Recent pioneering work applying DCNNs to coin images has demonstrated extremely promising results, outperforming more traditional approaches by an order of magnitude [17]. A major difference in the nature of the challenge we tackle here is that our data set is weakly supervised—that is, samples are labelled only at the image level by a corresponding largely unstructured textual description, even though the actual semantic elements of interest themselves occupy a relative small area of the image. These kinds of data are much more abundant and easier to obtain than fully supervised data (pixel level labels) but pose a far greater challenge.

2.1. Challenge of Weak Supervision

Recall that our overarching goal is to identify the presence of various important semantic elements on an unknown query coin’s reverse. Moreover, we are after a scalable approach—one which could be used with a large and automatically extracted list of elements. As this is the first attempt at solving the suggested task, we chose to use images which are relatively uncluttered, thus disentangling the separate problems of localizing the coin in an image and segmenting it out. Representative examples of images used can be seen in Figure 2.

To facilitate the automatic extraction of salient semantic elements and the learning of their visual appearance, each coin image is associated with an unstructured text description of the coin, as provided by the professional dealer selling the coin; see Figure 3. The information provided in this textual meta-data varies substantially—invariably it includes the descriptions of the coin’s obverse and reverse, and the issuing authority (the person, usually emperor, on the obverse), but it may also feature catalogue references, minting date and place, provenance, etc.

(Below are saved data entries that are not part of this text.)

import Summits.HubbardSuperconductivity.HubbardSuperconductivity.Theorems.JosephsonMirrorJmInterchangeFloorCoupling
import Summits.HubbardSuperconductivity.HubbardSuperconductivity.Theorems.JosephsonMirrorJmInterchangeHypGivesZEPO
import Summits.HubbardSuperconductivity.HubbardSuperconductivity.Theorems.WeakCouplingBCSWcbcsSsbToTorusLROMomentClosure
import Literature.MathematicalPhysics.QuantumLattice.FinDimSpectrumSectorGibbsLimit
import Literature.MathematicalPhysics.QuantumLattice.LTQOProofs
import Literature.MathematicalPhysics.QuantumLattice.SectorEigenvalueContinuation
import Literature.MathematicalPhysics.QuantumLattice.HubbardModelThermodynamicLimitProofs

/-!
# Route `JosephsonMirror` — crux `JmInterchange` (stmt-HubbardSuperconductivity-2227), line `Sketch`:
# tools for the rate form of the interchange (floor projections, variance gap, pairing bound)

Helper file (lead c2).  Three finite-dimensional facts used by `Theorems/JosephsonMirrorJmInterchangeRateForm.lean`:

* `star_proj_dotProduct`, `re_self_eq_proj_add_perp` — algebra of a Hermitian idempotent `Q` (`⟨Qx, y⟩ = ⟨Qx, Qy⟩`,
  Pythagoras `‖v‖² = ‖Qv‖² + ‖v - Qv‖²`);
* `variance_gap_of_sectorGap` — for a Hermitian `H`, a subspace `K`, a level `e` and a gap `γ` ABOVE the floor
  `F = K ⊓ ker (H - e)` inside `K` (`(e + γ)‖w‖² ≤ Re ⟨w, H w⟩` for `w ∈ K` orthogonal to `F`), the gap in VARIANCE FORM
  `γ ‖v - P_F v‖² ≤ Re ⟨v, H v⟩ - e ‖v‖²` for every `v ∈ K` (`P_F` the orthogonal projection);
* `pairing_sq_le_of_noBridge` — on the Hubbard torus: if NO pair of unit ground states `φ ∈ G(N, 0)`, `χ ∈ G(N-2, 0)`
  has `b ≤ |⟨χ, Δ_d φ⟩|²`, then `|⟨χ, Δ_d φ⟩|² ≤ b ‖χ‖² ‖φ‖²` for ALL floor vectors (homogeneity).

Sources: H. Tasaki, *Physics and Mathematics of Quantum Many-Body Systems* (2020) §2.1, App. A.2 (variational
principle, projections); T. Kato, *Perturbation Theory for Linear Operators* (1966) I §6.  Folklore linear algebra.
No new definitions.
-/

-- the mandated namespace `Summit.<Summit>.<Problem>.Theorems` repeats `HubbardSuperconductivity`
-- (single-problem summit, D-0017), which the `dupNamespace` linter flags on every declaration
set_option linter.dupNamespace false

namespace Summit.HubbardSuperconductivity.HubbardSuperconductivity.Theorems.JosephsonMirror

open Matrix Literature.MathematicalPhysics.QuantumLattice
open Literature.MathematicalPhysics.QuantumLattice.EigenvalueContinuation
open scoped ComplexOrder

section Proj

variable {n : Type*} [Fintype n]

/-- `⟨Q x, y⟩ = ⟨Q x, Q y⟩` for a Hermitian idempotent `Q`. [folklore] -/
theorem star_proj_dotProduct {Q : Matrix n n ℂ} (hQ : Qᴴ = Q) (hQQ : Q * Q = Q) (x y : n → ℂ) :
    star (Q *ᵥ x) ⬝ᵥ y = star (Q *ᵥ x) ⬝ᵥ (Q *ᵥ y) := by
  rw [star_mulVec, ← dotProduct_mulVec, ← dotProduct_mulVec, hQ, mulVec_mulVec, hQQ]

/-- Pythagoras for a Hermitian idempotent `Q`: `‖v‖² = ‖Q v‖² + ‖v - Q v‖²`. [folklore] -/
theorem re_self_eq_proj_add_perp {Q : Matrix n n ℂ} (hQ : Qᴴ = Q) (hQQ : Q * Q = Q) (v : n → ℂ) :
    (star v ⬝ᵥ v).re = (star (Q *ᵥ v) ⬝ᵥ (Q *ᵥ v)).re + (star (v - Q *ᵥ v) ⬝ᵥ (v - Q *ᵥ v)).re := by
  have h1 : star (Q *ᵥ v) ⬝ᵥ (v - Q *ᵥ v) = 0 := by
    rw [dotProduct_sub, star_proj_dotProduct hQ hQQ v v, sub_self]
  have h2 : star (v - Q *ᵥ v) ⬝ᵥ (Q *ᵥ v) = 0 := by
    have := congrArg star h1
    rwa [star_dotProduct, star_star, star_zero] at this
  have hv : star v ⬝ᵥ v = star (Q *ᵥ v + (v - Q *ᵥ v)) ⬝ᵥ (Q *ᵥ v + (v - Q *ᵥ v)) := by
    rw [add_sub_cancel]
  rw [hv, star_add, add_dotProduct, dotProduct_add, dotProduct_add, h1, h2, add_zero, zero_add,
    Complex.add_re]

/-- A Hermitian idempotent is a contraction: `‖Q v‖² ≤ ‖v‖²`. [folklore] -/
theorem re_proj_self_le {Q : Matrix n n ℂ} (hQ : Qᴴ = Q) (hQQ : Q * Q = Q) (v : n → ℂ) :
    (star (Q *ᵥ v) ⬝ᵥ (Q *ᵥ v)).re ≤ (star v ⬝ᵥ v).re := by
  rw [re_self_eq_proj_add_perp hQ hQQ v]
  have := (Complex.nonneg_iff.1 (dotProduct_star_self_nonneg (v - Q *ᵥ v))).1
  linarith

/-- `⟨g, Q v⟩ = ⟨g, v⟩` when the Hermitian `Q` fixes `g`. [folklore] -/
theorem star_dotProduct_proj_of_fixed {Q : Matrix n n ℂ} (hQ : Qᴴ = Q) {g : n → ℂ} (hg : Q *ᵥ g = g)
    (v : n → ℂ) : star g ⬝ᵥ (Q *ᵥ v) = star g ⬝ᵥ v := by
  calc star g ⬝ᵥ (Q *ᵥ v) = (star g ᵥ* Q) ⬝ᵥ v := dotProduct_mulVec _ _ _
    _ = star (Q *ᵥ g) ⬝ᵥ v := by rw [star_mulVec, hQ]
    _ = star g ⬝ᵥ v := by rw [hg]

end Proj

section VarianceGap

variable {n : Type*} [Fintype n] [DecidableEq n]

/-- **The gap in variance form.** `H` Hermitian, `K` a subspace, `e` a level and `γ` a gap above the floor
`F = K ⊓ eigenspace H e` inside `K`: `(e + γ) ‖w‖² ≤ Re ⟨w, H w⟩` for every `w ∈ K` orthogonal to all
`e`-eigenvectors in `K`.  Then for every `v ∈ K`, with `P_F` the orthogonal projection onto `F`,
`γ ‖v - P_F v‖² ≤ Re ⟨v, H v⟩ - e ‖v‖²` (split `v = P_F v + w`; the cross terms vanish because `H P_F v = e P_F v`
and `w ⊥ F`).  Tasaki (2020) §2.1. [folklore] -/
theorem variance_gap_of_sectorGap {H : Matrix n n ℂ} (hH : H.IsHermitian) (K : Submodule ℂ (n → ℂ)) (e γ : ℝ)
    (hgap : ∀ w ∈ K, (∀ g ∈ K, H *ᵥ g = (e : ℂ) • g → star g ⬝ᵥ w = 0) →
      (e + γ) * (star w ⬝ᵥ w).re ≤ (star w ⬝ᵥ H *ᵥ w).re)
    (v : n → ℂ) (hv : v ∈ K) :
    γ * (star (v - projMatrix ((K ⊓ Module.End.eigenspace (Matrix.toLin' H) (e : ℂ)).map
        ((WithLp.linearEquiv 2 ℂ (n → ℂ)).symm : (n → ℂ) →ₗ[ℂ] EuclideanSpace ℂ n)) *ᵥ v) ⬝ᵥ
      (v - projMatrix ((K ⊓ Module.End.eigenspace (Matrix.toLin' H) (e : ℂ)).map
        ((WithLp.linearEquiv 2 ℂ (n → ℂ)).symm : (n → ℂ) →ₗ[ℂ] EuclideanSpace ℂ n)) *ᵥ v)).re ≤
      (star v ⬝ᵥ H *ᵥ v).re - e * (star v ⬝ᵥ v).re := by
  set F : Submodule ℂ (n → ℂ) := K ⊓ Module.End.eigenspace (Matrix.toLin' H) (e : ℂ) with hF
  set Q : Matrix n n ℂ := projMatrix (F.map
    ((WithLp.linearEquiv 2 ℂ (n → ℂ)).symm : (n → ℂ) →ₗ[ℂ] EuclideanSpace ℂ n)) with hQ
  have hmemF : ∀ u, u ∈ F ↔ u ∈ K ∧ H *ᵥ u = (e : ℂ) • u := fun u => by
    rw [hF, Submodule.mem_inf, Module.End.mem_eigenspace_iff, Matrix.toLin'_apply]
  have hQH : Qᴴ = Q := (projMatrix_isHermitian _).eq
  -- the floor part `f = Q v` and the remainder `w = v - f`
  set f : n → ℂ := Q *ᵥ v with hf
  set w : n → ℂ := v - f with hw
  have hfF : f ∈ F := projMatrix_map_mulVec_mem F v
  obtain ⟨hfK, hHf⟩ := (hmemF f).1 hfF
  have hwK : w ∈ K := K.sub_mem hv hfK
  -- `w ⊥ F`
  have hworth : ∀ g ∈ K, H *ᵥ g = (e : ℂ) • g → star g ⬝ᵥ w = 0 := by
    intro g hgK hHg
    have hgF : g ∈ F := (hmemF g).2 ⟨hgK, hHg⟩
    have hQg : Q *ᵥ g = g := projMatrix_map_mulVec_of_mem F hgF
    rw [hw, dotProduct_sub, hf, star_dotProduct_proj_of_fixed hQH hQg v, sub_self]
  have hgapw := hgap w hwK hworth
  -- cross terms
  have hfw : star f ⬝ᵥ w = 0 := hworth f hfK hHf
  have hwf : star w ⬝ᵥ f = 0 := by
    have := congrArg star hfw
    rwa [star_dotProduct, star_star, star_zero] at this
  have hfHw : star f ⬝ᵥ H *ᵥ w = 0 := by
    rw [star_dotProduct_mulVec_comm hH.eq, hHf, dotProduct_smul, hwf, smul_zero, star_zero]
  have hwHf : star w ⬝ᵥ H *ᵥ f = 0 := by
    rw [hHf, dotProduct_smul, hwf, smul_zero]
  have hfHf : star f ⬝ᵥ H *ᵥ f = (e : ℂ) * (star f ⬝ᵥ f) := by
    rw [hHf, dotProduct_smul, smul_eq_mul]
  -- `v = f + w`
  have hvfw : v = f + w := by rw [hw]; abel
  have hvv : (star v ⬝ᵥ v).re = (star f ⬝ᵥ f).re + (star w ⬝ᵥ w).re := by
    conv_lhs => rw [hvfw]
    rw [star_add, add_dotProduct, dotProduct_add, dotProduct_add, hfw, hwf, add_zero, zero_add,
      Complex.add_re]
  have hvHv : (star v ⬝ᵥ H *ᵥ v).re = e * (star f ⬝ᵥ f).re + (star w ⬝ᵥ H *ᵥ w).re := by
    conv_lhs => rw [hvfw]
    rw [mulVec_add, star_add, add_dotProduct, dotProduct_add, dotProduct_add, hfHw, hwHf, hfHf, add_zero,
      zero_add, Complex.add_re, Complex.re_ofReal_mul]
  rw [hvv, hvHv]
  nlinarith [hgapw]

end VarianceGap

section Torus

variable {L : ℕ} [NeZero L]

/-- **Homogeneous pairing bound from the absence of a floor bridge.** On the Hubbard torus, if no pair of unit
sector ground states `φ ∈ G(N, 0)`, `χ ∈ G(N - 2, 0)` of `hubbardTorus 2 L 1 U` has `b ≤ |⟨χ, Δ_d φ⟩|²`, then
`|⟨χ, Δ_d φ⟩|² ≤ b ‖χ‖² ‖φ‖²` for ALL vectors `φ`, `χ` of the two floors (normalise; zero vectors are trivial).
[folklore] -/
theorem pairing_sq_le_of_noBridge (U : ℝ) (N : ℕ) {b : ℝ}
    (hno : ∀ φ χ : Fock (Orb (FermionTorus 2 L)),
      IsGroundStateInSector (hubbardTorus 2 L 1 U) N 0 φ → star φ ⬝ᵥ φ = 1 →
        IsGroundStateInSector (hubbardTorus 2 L 1 U) (N - 2) 0 χ → star χ ⬝ᵥ χ = 1 →
          ‖star χ ⬝ᵥ (pairField dWaveFormFactor L *ᵥ φ)‖ ^ 2 < b)
    (φ χ : Fock (Orb (FermionTorus 2 L)))
    (hφ : φ ∈ szSector N 0 ⊓ Module.End.eigenspace (Matrix.toLin' (hubbardTorus 2 L 1 U))
      (((hubbardTorus 2 L 1 U).minEnergyOn (szSector N 0) : ℝ) : ℂ))
    (hχ : χ ∈ szSector (N - 2) 0 ⊓ Module.End.eigenspace (Matrix.toLin' (hubbardTorus 2 L 1 U))
      (((hubbardTorus 2 L 1 U).minEnergyOn (szSector (N - 2) 0) : ℝ) : ℂ)) :
    ‖star χ ⬝ᵥ (pairField dWaveFormFactor L *ᵥ φ)‖ ^ 2 ≤ b * ((star χ ⬝ᵥ χ).re * (star φ ⬝ᵥ φ).re) := by
  set H := hubbardTorus 2 L 1 U with hHdef
  set Δ := pairField dWaveFormFactor L with hΔ
  have hGS : ∀ (m : ℕ) (ψ : Fock (Orb (FermionTorus 2 L))),
      ψ ∈ szSector m 0 ⊓ Module.End.eigenspace (Matrix.toLin' H) ((H.minEnergyOn (szSector m 0) : ℝ) : ℂ) →
        ψ ≠ 0 → IsGroundStateInSector H m 0 ψ := by
    intro m ψ hψ hψ0
    rw [Submodule.mem_inf, Module.End.mem_eigenspace_iff, Matrix.toLin'_apply] at hψ
    exact ⟨hψ.1, hψ0, hψ.2⟩
  by_cases hφ0 : φ = 0
  · subst hφ0
    simp
  by_cases hχ0 : χ = 0
  · subst hχ0
    simp
  obtain ⟨c, hc0, hcc, hc1⟩ := exists_normalize hχ0
  obtain ⟨d, hd0, hdd, hd1⟩ := exists_normalize hφ0
  have hφ' : IsGroundStateInSector H N 0 ((d : ℂ) • φ) :=
    hGS N _ (Submodule.smul_mem _ _ hφ) (smul_ne_zero (by exact_mod_cast hd0.ne') hφ0)
  have hχ' : IsGroundStateInSector H (N - 2) 0 ((c : ℂ) • χ) :=
    hGS (N - 2) _ (Submodule.smul_mem _ _ hχ) (smul_ne_zero (by exact_mod_cast hc0.ne') hχ0)
  have hlt := hno _ _ hφ' hd1 hχ' hc1
  have hsc : star ((c : ℂ) • χ) ⬝ᵥ (Δ *ᵥ ((d : ℂ) • φ)) = ((c * d : ℝ) : ℂ) * (star χ ⬝ᵥ (Δ *ᵥ φ)) := by
    rw [mulVec_smul, star_smul, smul_dotProduct, dotProduct_smul, smul_smul, Complex.star_def,
      Complex.conj_ofReal, smul_eq_mul, Complex.ofReal_mul]
  rw [hsc, norm_mul, mul_pow, Complex.norm_real, Real.norm_eq_abs, sq_abs] at hlt
  -- multiply through by `‖χ‖² ‖φ‖²` and use `c² ‖χ‖² = 1 = d² ‖φ‖²`
  set X : ℝ := ‖star χ ⬝ᵥ (Δ *ᵥ φ)‖ ^ 2 with hX
  set nχ : ℝ := (star χ ⬝ᵥ χ).re
  set nφ : ℝ := (star φ ⬝ᵥ φ).re
  have hX0 : 0 ≤ X := by positivity
  have hnχ : 0 < nχ := re_star_dotProduct_self_pos hχ0
  have hnφ : 0 < nφ := re_star_dotProduct_self_pos hφ0
  have key : X = (c * d) ^ 2 * X * (nχ * nφ) := by
    have : (c * d) ^ 2 * (nχ * nφ) = (c * c * nχ) * (d * d * nφ) := by ring
    rw [mul_assoc, mul_comm X, ← mul_assoc, this, hcc, hdd, one_mul, one_mul]
  rw [key]
  have := mul_lt_mul_of_pos_right hlt (mul_pos hnχ hnφ)
  exact this.le

/-- **Registered form** (sub-goal `pairingSqLeOfNoBridge` of line `Sketch`, crux `JmInterchange`): the statement of
`pairing_sq_le_of_noBridge` as one closed proposition, so that the ledger can match it by name and signature. [folklore] -/
theorem pairingSqLeOfNoBridge : ∀ {L : ℕ} [NeZero L] (U : ℝ) (N : ℕ) {b : ℝ}, (∀ φ χ : Fock (Orb (FermionTorus 2 L)), IsGroundStateInSector (hubbardTorus 2 L 1 U) N 0 φ → star φ ⬝ᵥ φ = 1 → IsGroundStateInSector (hubbardTorus 2 L 1 U) (N - 2) 0 χ → star χ ⬝ᵥ χ = 1 → ‖star χ ⬝ᵥ (pairField dWaveFormFactor L *ᵥ φ)‖ ^ 2 < b) → ∀ (φ χ : Fock (Orb (FermionTorus 2 L))), φ ∈ szSector N 0 ⊓ Module.End.eigenspace (Matrix.toLin' (hubbardTorus 2 L 1 U)) (((hubbardTorus 2 L 1 U).minEnergyOn (szSector N 0) : ℝ) : ℂ) → χ ∈ szSector (N - 2) 0 ⊓ Module.End.eigenspace (Matrix.toLin' (hubbardTorus 2 L 1 U)) (((hubbardTorus 2 L 1 U).minEnergyOn (szSector (N - 2) 0) : ℝ) : ℂ) → ‖star χ ⬝ᵥ (pairField dWaveFormFactor L *ᵥ φ)‖ ^ 2 ≤ b * ((star χ ⬝ᵥ χ).re * (star φ ⬝ᵥ φ).re) :=
  fun U N _ hno φ χ hφ hχ => pairing_sq_le_of_noBridge U N hno φ χ hφ hχ

end Torus

end Summit.HubbardSuperconductivity.HubbardSuperconductivity.Theorems.JosephsonMirror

We have already emphasized the practical need for a scalable methodology. Consequently, due to the nature of the available data (which itself is representative of the type of data which can be readily acquired in practice), at best it is possible to say whether a specific semantic element (as inferred from text; see next section) is present in an image or not, see Figure 4. Due to the amount of human labour required it is not possible to perform finer labelling i.e. to specify where the element is, or its shape (there are far too many possible elements and the amount of data which would require labeling is excessive), necessitating weak supervision of the sort illustrated in Figure 4.

2.2. Data Pre-Processing and Clean-Up

As in most real-world applications and unstructured, loosely standardized, and heterogeneous data, a major challenge in the broad domain of interest in the present work is posed by possibly erroneous labeling, idiosyncrasies, etc. Hence, robust pre-processing and clean-up of data is a crucial step for facilitating learning.

2.2.1. Image Based Pre-Processing

The images in our corpus vary in size (see Figure 5) with a minimum size of $80\times 212$ pixels and a maximum of $2469\times 1134$ pixels, so we begin by cropping all images to the square bounding box which contains just the reverse of the corresponding coin, and isotropicaly resizing the result to the uniform scale of $300\times 300$ pixels. The obverse of a coin typically depicts the bust of an emperor, whilst the reverse contains the semantic elements of interest herein.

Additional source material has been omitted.